Code Monkey home page Code Monkey logo

Comments (22)

abng88 avatar abng88 commented on July 20, 2024 3

At Manifold we have a fork of this repo where we scaffold out a Dockerfile and docker compose configuration when instantiating new projects. This has worked really well for us being able to leverage the DSCC while benefiting from consistent dev environments via Docker. https://github.com/manifoldai/docker-cookiecutter-data-science

from cookiecutter-data-science.

pjbull avatar pjbull commented on July 20, 2024 1

Sorry for delay here. I think that if we added a Dockerfile it would just do the following:

  • Copy the repo to the docker box
  • Install the requirements

This is probably all we need, though we should pick miniconda or miniconda3 based on what the python interpreter user selects.

FROM continuumio/miniconda3

COPY . /{{ cookiecutter.repo_name }}

RUN pip install -r /{{ cookiecutter.repo_name }}/requirements.txt

I don't think that we'll add support for any particular database to this project since there is so much variation in what people use.

I've also added the Needs Option label to indicate this should be run if a user indicates they want a Dockerfile (instead of by default).

We probably want to conditionally add some make commands for docker:

docker-build:
    docker build -t {{cookiecutter.project_name}}:latest .

docker-bash:
    docker run -it {{cookiecutter.project_name}}:latest

docker-jupyter:
    docker run -i -t {{cookiecutter.project_name}}:latest -p 8888:8888 /bin/bash -c "/opt/conda/bin/conda install jupyter -y --quiet && mkdir /opt/notebooks && /opt/conda/bin/jupyter notebook --notebook-dir=/opt/notebooks --ip='*' --port=8888 --no-browser"

This all needs implementation and testing, if someone want to give it a shot.

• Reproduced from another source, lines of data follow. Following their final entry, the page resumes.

import Literature.NumberTheory.ModularForms.SiegelThetaConstantsPhiOperator
import Literature.NumberTheory.ModularForms.SiegelModularFormSpace
import HarnessLib

/-!
# The Siegel operator is multiplicative; the cusp forms form an ideal

Layer `Literature/NumberTheory/ModularForms`, namespace `Literature.NumberTheory.ModularForms.SiegelModularForm`
(lane `lit-hodgefound`, Layer A4, theta-divisor row A4-17; prover seat `lit-hodgefound-p23`, row «A4-17(ae)»).
On top of the tree's Siegel operator `siegelPhi` (`SiegelPhiOperator.lean`, Klingen §5 Prop. 1 (3):
`f|Φ(Z) = lim_{λ→∞} f((Z 0; 0 iλ))`, the limit existing for modular forms, `tendsto_siegelPhi'`), cusp forms
`IsSiegelCuspForm` (`SiegelCuspForms.lean`, §5 Def. 1) and the linear spaces `space n k = M_n^k`,
`cuspSpace n k = S_n^k` (`SiegelModularFormSpace.lean`, prover p25), and of the theta cusp forms of
`SiegelThetaConstantsPhiOperator.lean`.

Sources followed (held texts). G. van der Geer, *Siegel modular forms and their applications* [held
p0046 L14]: "The Siegel operator is multiplicative: `Φ(F · F′) = Φ(F) Φ(F′)`."; [p0010 L13] "Together
these spaces form a graded ring `M^{cl} := ⊕ M_k` of classical Siegel modular forms"; [p0017 L59] "the
ideal of cusp forms"; [p0012 Def. 5.2] "A modular form `f ∈ M_ρ` is called a cusp form if `Φf = 0`."
H. Klingen, §5 Prop. 1 (3) and Definition 1 (p. 55–56): "`S_n^k` … is the kernel of `Φ`". The proofs are
the one-liners of the sources: the limit of a product is the product of the limits.

What is here (theorems only; no definition, no named fact, net debt `0`).

* §1 `IsSiegelModularForm.one`, `.const`, `.pow`, `.finsetProd` (weight `0` constants; weights add under
  products — the graded ring `⊕_k M_n^k`), `siegelPhi_const`.
* §2 **`IsSiegelModularForm.siegelPhi_mul`: `(fg)|Φ = (f|Φ)(g|Φ)`** on `𝔥_n` for modular `f, g` of degree
  `n + 1`; `IsSiegelModularForm.siegelPhi_pow`, `IsSiegelModularForm.siegelPhi_finsetProd`.
* §3 **the ideal of cusp forms**: `IsSiegelCuspForm.mul` / `.mul_left` (cusp × modular is cusp, weights
  add), `.pow`, `mul_mem_cuspSpace` / `mul_mem_cuspSpace'` (`S_{n+1}^{k₁} · M_{n+1}^{k₂} ⊆ S_{n+1}^{k₁+k₂}`).
* §4 consequences for the theta cusp form `χ := (∏_{m even} ϑ_m)⁸ ∈ S_w(Γ_{n+1})`, `w = 2^{n+2}(2^{n+1}+1)`:
  `P₈ · χ ∈ S_{4+w}`, `χ^m ∈ S_{mw}` and **`S_{mw}(Γ_{n+1}) ≠ 0` for every `m ≥ 1`**, every degree `n + 1 ≥ 1`
  (`exists_isSiegelCuspForm_apply_ne_zero_mul`).

## References

* [vanderGeer2008] G. van der Geer, *Siegel modular forms and their applications*, in *The 1-2-3 of
  Modular Forms* (2008), §3 (p. 10), §5 Def. 5.1–5.2 (p. 12), §9 (p. 17), §25 (p. 46 L14 of the held
  text: "The Siegel operator is multiplicative").
* [Klingen1990] H. Klingen, *Introductory Lectures on Siegel Modular Forms* (1990), §4 Definition (p. 43),
  §5 Prop. 1 (3) (p. 55), Definition 1 (p. 56).
-/

noncomputable section

open Complex Real Matrix Filter Topology
open scoped Matrix.Norms.Elementwise
open Literature.Analysis.SpecialFunctions
open Literature.NumberTheory.Automorphic (siegelUpperHalfSpace)
open Literature.NumberTheory.ModularForms.SiegelUpperHalfSpace
open Literature.Geometry.Kaehler.ComplexTorus

namespace Literature.NumberTheory.ModularForms

namespace SiegelModularForm

variable {n : ℕ} {k k₁ k₂ : ℤ}

/-! ### §1 The graded ring: constants, powers, products -/

section Ring

variable {f : Matrix (Fin n) (Fin n) ℂ → ℂ}

/-- **Constants are modular forms of weight `0`** (holomorphic, `c = det(γZ + δ)⁰ c`, bounded).
[cite: Klingen1990, §4 Definition (p. 43)] [cite: vanderGeer2008, §3 (p. 10 of the held text)] -/
theorem IsSiegelModularForm.const (c : ℂ) : IsSiegelModularForm 0 (fun _ : Matrix (Fin n) (Fin n) ℂ => c) where
  differentiableOn := differentiableOn_const c
  transform M hM Z hZ := by rw [zpow_zero, one_mul]
  bounded_of_eq_one _ _ _ := ⟨‖c‖, fun _ _ _ => le_rfl⟩

/-- `1 ∈ M_n^0`. [cite: Klingen1990, §4 Definition (p. 43)] [cite: vanderGeer2008, §3 (p. 10 of the held text)] -/
theorem IsSiegelModularForm.one : IsSiegelModularForm 0 (1 : Matrix (Fin n) (Fin n) ℂ → ℂ) :=
  IsSiegelModularForm.const 1

/-- **Weights add under powers: `f ∈ M_n^k ⇒ f^m ∈ M_n^{mk}`** (the graded ring `⊕_k M_n^k`).
[cite: vanderGeer2008, §3 (p. 10 of the held text) "Together these spaces form a graded ring"]
[cite: Klingen1990, §4 Definition (p. 43)] -/
theorem IsSiegelModularForm.pow (hf : IsSiegelModularForm k f) (m : ℕ) :
    IsSiegelModularForm ((m : ℤ) * k) (f ^ m) := by
  induction m with
  | zero =>
    rw [pow_zero, Nat.cast_zero, zero_mul]
    exact IsSiegelModularForm.one
  | succ m ih =>
    rw [pow_succ, Nat.cast_succ, add_mul, one_mul]
    exact ih.mul hf

/-- **Weights add under finite products: `fᵢ ∈ M_n^{kᵢ} ⇒ ∏ᵢ fᵢ ∈ M_n^{Σᵢ kᵢ}`.**
[cite: vanderGeer2008, §3 (p. 10 of the held text) "Together these spaces form a graded ring"]
[cite: Klingen1990, §4 Definition (p. 43)] -/
theorem IsSiegelModularForm.finsetProd {ι : Type*} (s : Finset ι) {F : ι → Matrix (Fin n) (Fin n) ℂ → ℂ}
    {w : ι → ℤ} (h : ∀ i ∈ s, IsSiegelModularForm (w i) (F i)) :
    IsSiegelModularForm (∑ i ∈ s, w i) (∏ i ∈ s, F i) := by
  classical
  induction s using Finset.induction_on with
  | empty =>
    rw [Finset.sum_empty, Finset.prod_empty]
    exact IsSiegelModularForm.one
  | insert a s ha ih =>
    rw [Finset.sum_insert ha, Finset.prod_insert ha]
    exact (h a (Finset.mem_insert_self a s)).mul (ih fun i hi => h i (Finset.mem_insert_of_mem hi))

/-- `c|Φ = c` for a constant `c` (degree `n + 1 → n`). [cite: Klingen1990, §5 Prop. 1 (3) (p. 55)] -/
theorem siegelPhi_const (c : ℂ) (Z : Matrix (Fin n) (Fin n) ℂ) :
    siegelPhi (fun _ : Matrix (Fin (n + 1)) (Fin (n + 1)) ℂ => c) Z = c :=
  (tendsto_const_nhds (x := c) (f := (atTop : Filter ℝ))).limUnder_eq

end Ring

/-! ### §2 "The Siegel operator is multiplicative: `Φ(F · F′) = Φ(F) Φ(F′)`" -/

section Multiplicative

variable {f g : Matrix (Fin (n + 1)) (Fin (n + 1)) ℂ → ℂ}

/-- **`Φ(F · F′) = Φ(F) Φ(F′)`** on `𝔥_n`, for modular forms `F, F′` of degree `n + 1` (any weights): the
limit (3) of a product is the product of the limits (`tendsto_siegelPhi'`).
[cite: vanderGeer2008, §25 (p. 46 L14 of the held text) "The Siegel operator is multiplicative"]
[cite: Klingen1990, §5 Prop. 1 (3) (p. 55)] -/
theorem IsSiegelModularForm.siegelPhi_mul (hf : IsSiegelModularForm k₁ f) (hg : IsSiegelModularForm k₂ g)
    {Z : Matrix (Fin n) (Fin n) ℂ} (hZ : Z ∈ siegelUpperHalfSpace n) :
    SiegelModularForm.siegelPhi (f * g) Z = SiegelModularForm.siegelPhi f Z * SiegelModularForm.siegelPhi g Z :=
  ((hf.tendsto_siegelPhi' hZ).mul (hg.tendsto_siegelPhi' hZ)).limUnder_eq

/-- **`Φ(F^m) = Φ(F)^m`** on `𝔥_n`. [cite: vanderGeer2008, §25 (p. 46 L14 of the held text)]
[cite: Klingen1990, §5 Prop. 1 (3) (p. 55)] -/
theorem IsSiegelModularForm.siegelPhi_pow (hf : IsSiegelModularForm k f) (m : ℕ)
    {Z : Matrix (Fin n) (Fin n) ℂ} (hZ : Z ∈ siegelUpperHalfSpace n) :
    SiegelModularForm.siegelPhi (f ^ m) Z = SiegelModularForm.siegelPhi f Z ^ m :=
  ((hf.tendsto_siegelPhi' hZ).pow m).limUnder_eq

/-- **`Φ(∏ᵢ Fᵢ) = ∏ᵢ Φ(Fᵢ)`** on `𝔥_n`, for finitely many modular forms `Fᵢ` of degree `n + 1`.
[cite: vanderGeer2008, §25 (p. 46 L14 of the held text)] [cite: Klingen1990, §5 Prop. 1 (3) (p. 55)] -/
theorem IsSiegelModularForm.siegelPhi_finsetProd {ι : Type*} (s : Finset ι)
    {F : ι → Matrix (Fin (n + 1)) (Fin (n + 1)) ℂ → ℂ} {w : ι → ℤ} (h : ∀ i ∈ s, IsSiegelModularForm (w i) (F i))
    {Z : Matrix (Fin n) (Fin n) ℂ} (hZ : Z ∈ siegelUpperHalfSpace n) :
    SiegelModularForm.siegelPhi (∏ i ∈ s, F i) Z = ∏ i ∈ s, SiegelModularForm.siegelPhi (F i) Z := by
  have ht := tendsto_finsetProd s fun i hi => (h i hi).tendsto_siegelPhi' hZ
  exact (ht.congr fun t => (Finset.prod_apply _ s F).symm).limUnder_eq

end Multiplicative

/-! ### §3 "The ideal of cusp forms": `S^{k₁} · M^{k₂} ⊆ S^{k₁+k₂}` -/

section Ideal

variable {f g : Matrix (Fin (n + 1)) (Fin (n + 1)) ℂ → ℂ}

/-- **Cusp form × modular form is a cusp form** (weights add): `f|Φ = 0 ⇒ (fg)|Φ = (f|Φ)(g|Φ) = 0`.
[cite: vanderGeer2008, §9 (p. 17 of the held text) "the ideal of cusp forms", §25 (p. 46 L14)]
[cite: Klingen1990, §5 Definition 1 (p. 56)] -/
theorem IsSiegelCuspForm.mul (hf : IsSiegelCuspForm k₁ f) (hg : IsSiegelModularForm k₂ g) :
    IsSiegelCuspForm (k₁ + k₂) (f * g) :=
  ⟨hf.1.mul hg, fun Z hZ => by rw [hf.1.siegelPhi_mul hg hZ, hf.2 Z hZ, zero_mul]⟩

/-- **Modular form × cusp form is a cusp form** (weights add).
[cite: vanderGeer2008, §9 (p. 17 of the held text) "the ideal of cusp forms", §25 (p. 46 L14)]
[cite: Klingen1990, §5 Definition 1 (p. 56)] -/
theorem IsSiegelCuspForm.mul_left (hf : IsSiegelModularForm k₁ f) (hg : IsSiegelCuspForm k₂ g) :
    IsSiegelCuspForm (k₁ + k₂) (f * g) :=
  ⟨hf.mul hg.1, fun Z hZ => by rw [hf.siegelPhi_mul hg.1 hZ, hg.2 Z hZ, mul_zero]⟩

/-- **Powers of a cusp form are cusp forms**: `f ∈ S^k ⇒ f^m ∈ S^{mk}` for `m ≥ 1`.
[cite: vanderGeer2008, §9 (p. 17 of the held text) "the ideal of cusp forms"] [cite: Klingen1990, §5 Definition 1 (p. 56)] -/
theorem IsSiegelCuspForm.pow (hf : IsSiegelCuspForm k f) {m : ℕ} (hm : m ≠ 0) :
    IsSiegelCuspForm ((m : ℤ) * k) (f ^ m) :=
  ⟨hf.1.pow m, fun Z hZ => by rw [hf.1.siegelPhi_pow m hZ, hf.2 Z hZ, zero_pow hm]⟩

/-- **`S_{n+1}^{k₁} · M_{n+1}^{k₂} ⊆ S_{n+1}^{k₁+k₂}`** in the tree's linear spaces (`cuspSpace`, `space`): the
cusp forms form an ideal of the graded ring of modular forms.
[cite: vanderGeer2008, §9 (p. 17 of the held text) "the ideal of cusp forms"] [cite: Klingen1990, §5 Definition 1 (p. 56)] -/
theorem mul_mem_cuspSpace (hf : f ∈ cuspSpace (n + 1) k₁) (hg : g ∈ space (n + 1) k₂) :
    f * g ∈ cuspSpace (n + 1) (k₁ + k₂) :=
  ⟨hf.1.mul (isSiegelModularForm_of_mem_space hg), fun Z hZ => by rw [Pi.mul_apply, hf.2 Z hZ, zero_mul]⟩

/-- **`M_{n+1}^{k₁} · S_{n+1}^{k₂} ⊆ S_{n+1}^{k₁+k₂}`.**
[cite: vanderGeer2008, §9 (p. 17 of the held text) "the ideal of cusp forms"] [cite: Klingen1990, §5 Definition 1 (p. 56)] -/
theorem mul_mem_cuspSpace' (hf : f ∈ space (n + 1) k₁) (hg : g ∈ cuspSpace (n + 1) k₂) :
    f * g ∈ cuspSpace (n + 1) (k₁ + k₂) :=
  ⟨IsSiegelCuspForm.mul_left (isSiegelModularForm_of_mem_space hf) hg.1,
    fun Z hZ => by rw [Pi.mul_apply, hg.2 Z hZ, mul_zero]⟩

end Ideal

end SiegelModularForm

/-! ### §4 The theta cusp forms `χ = (∏_{m even} ϑ_m)⁸`: `P₈ χ ∈ S_{4+w}`, `χ^m ∈ S_{mw}`, `S_{mw} ≠ 0` -/

section Theta

open SiegelModularForm (siegelPhi IsSiegelModularForm IsSiegelCuspForm)

variable {n : ℕ}

/-- **`P₈ · (∏_{m even} ϑ_m)⁸ ∈ S_{4 + 2^{n+2}(2^{n+1}+1)}(Γ_{n+1})`** (modular × cusp).
[cite: vanderGeer2008, §7 (p. 15), §9 (p. 17 of the held text)] [cite: Klingen1990, §5 Definition 1 (p. 56)] -/
theorem isSiegelCuspForm_thetaNullEighthPowerSum_mul_evenThetaNullProd_pow_eight :
    IsSiegelCuspForm (4 + 2 ^ (n + 1 + 1) * (2 ^ (n + 1) + 1))
      (thetaNullEighthPowerSum (g := n + 1) * fun Z : Matrix (Fin (n + 1)) (Fin (n + 1)) ℂ => evenThetaNullProd Z ^ 8) :=
  IsSiegelCuspForm.mul_left isSiegelModularForm_thetaNullEighthPowerSum isSiegelCuspForm_evenThetaNullProd_pow_eight

/-- **`(∏_{m even} ϑ_m)^{8m} ∈ S_{m · 2^{n+2}(2^{n+1}+1)}(Γ_{n+1})` for `m ≥ 1`.**
[cite: vanderGeer2008, §7 (p. 15), §9 (p. 17 of the held text)] [cite: Klingen1990, §5 Definition 1 (p. 56)] -/
theorem isSiegelCuspForm_evenThetaNullProd_pow_eight_mul {m : ℕ} (hm : m ≠ 0) :
    IsSiegelCuspForm ((m : ℤ) * (2 ^ (n + 1 + 1) * (2 ^ (n + 1) + 1)))
      (fun Z : Matrix (Fin (n + 1)) (Fin (n + 1)) ℂ => evenThetaNullProd Z ^ (8 * m)) := by
  have h := isSiegelCuspForm_evenThetaNullProd_pow_eight.pow hm (n := n)
  have e : (fun Z : Matrix (Fin (n + 1)) (Fin (n + 1)) ℂ => evenThetaNullProd Z ^ 8) ^ m =
      fun Z : Matrix (Fin (n + 1)) (Fin (n + 1)) ℂ => evenThetaNullProd Z ^ (8 * m) := by
    funext Z
    rw [Pi.pow_apply, pow_mul]
  rwa [e] at h

/-- **`S_{m · 2^{n+2}(2^{n+1}+1)}(Γ_{n+1}) ≠ 0` for every `m ≥ 1`**, every degree `n + 1 ≥ 1`: the powers of the
theta cusp form do not vanish identically (they vanish exactly on `θ_null`).
[cite: vanderGeer2008, §7 (p. 15), §9 (p. 17 of the held text)] [cite: Klingen1990, §5 Definition 1 (p. 56)] -/
theorem exists_isSiegelCuspForm_apply_ne_zero_mul {m : ℕ} (hm : m ≠ 0) :
    ∃ f : Matrix (Fin (n + 1)) (Fin (n + 1)) ℂ → ℂ,
      IsSiegelCuspForm ((m : ℤ) * (2 ^ (n + 1 + 1) * (2 ^ (n + 1) + 1))) f ∧
        ∃ Z ∈ siegelUpperHalfSpace (n + 1), f Z ≠ 0 := by
  obtain ⟨Z, hZ, hne⟩ := exists_evenThetaNullProd_pow_eight_ne_zero (g := n + 1)
  refine ⟨_, isSiegelCuspForm_evenThetaNullProd_pow_eight_mul hm, Z, hZ, ?_⟩
  rw [pow_mul]
  exact pow_ne_zero m hne

/-- **`Φ(P₈ · F) = 2 P₈ · Φ(F)`** for a modular form `F` of degree `n + 1`: the Siegel operator on the
weight-`4` theta form acts as the scalar `2` on the graded ring.
[cite: vanderGeer2008, §25 (p. 46 L14 of the held text)] [cite: AndrianovZhuravlev2015, Chap. 2 §3.4 Prop. 3.11 (p0077 of the held text)] -/
theorem siegelPhi_thetaNullEighthPowerSum_mul {k : ℤ} {F : Matrix (Fin (n + 1)) (Fin (n + 1)) ℂ → ℂ}
    (hF : IsSiegelModularForm k F) {Z : Matrix (Fin n) (Fin n) ℂ} (hZ : Z ∈ siegelUpperHalfSpace n) :
    siegelPhi (thetaNullEighthPowerSum (g := n + 1) * F) Z = 2 * thetaNullEighthPowerSum Z * siegelPhi F Z := by
  rw [isSiegelModularForm_thetaNullEighthPowerSum.siegelPhi_mul hF hZ, siegelPhi_thetaNullEighthPowerSum hZ]

end Theta

end Literature.NumberTheory.ModularForms

end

from cookiecutter-data-science.

chananshgong avatar chananshgong commented on July 20, 2024 1

Thanks @pjbull . snakemake looks promising and I might change to it.

from cookiecutter-data-science.

chananshgong avatar chananshgong commented on July 20, 2024

from cookiecutter-data-science.

pjbull avatar pjbull commented on July 20, 2024

Can you explain your use case?

It doesn't make sense to create a docker image that just does a pip install. If you want your analysis to be reproducible, a Docker image is a good way to package up code + environment. If you don't add the code to the docker build as well, then the image is not really useful for reproducibility.

Beyond that (1) you can edit your code locally and build your Docker image to include your local edits. (2) you can edit your code directly on the Docker machine in most IDEs and text editors (e.g., https://blog.jetbrains.com/pycharm/2015/06/feature-spotlight-editing-remote-files/ )

from cookiecutter-data-science.

chananshgong avatar chananshgong commented on July 20, 2024

from cookiecutter-data-science.

pjbull avatar pjbull commented on July 20, 2024

Gotcha, seems like we have two different use cases here:

(1) Docker as deployment/reproducibility mechanism.
(2) Docker as a virtual environment for local development.

I believe the right design here is to use COPY or ADD in the Dockerfile to include the project code in the container. Then, have a make command that uses docker run with the -v flag to mount the local version in the container. That way, the project code always gets built into the image. But, if you're running locally with -v, you can edit/debug.

Would that work for you?

from cookiecutter-data-science.

chananshgong avatar chananshgong commented on July 20, 2024

from cookiecutter-data-science.

pjbull avatar pjbull commented on July 20, 2024

Which part are you talking about?

We don't need docker compose since there is only one container. Other than that, looks like they use two different Dockerfiles. One for deployment, one for development. That seems worse in that you'll have to maintain them separately...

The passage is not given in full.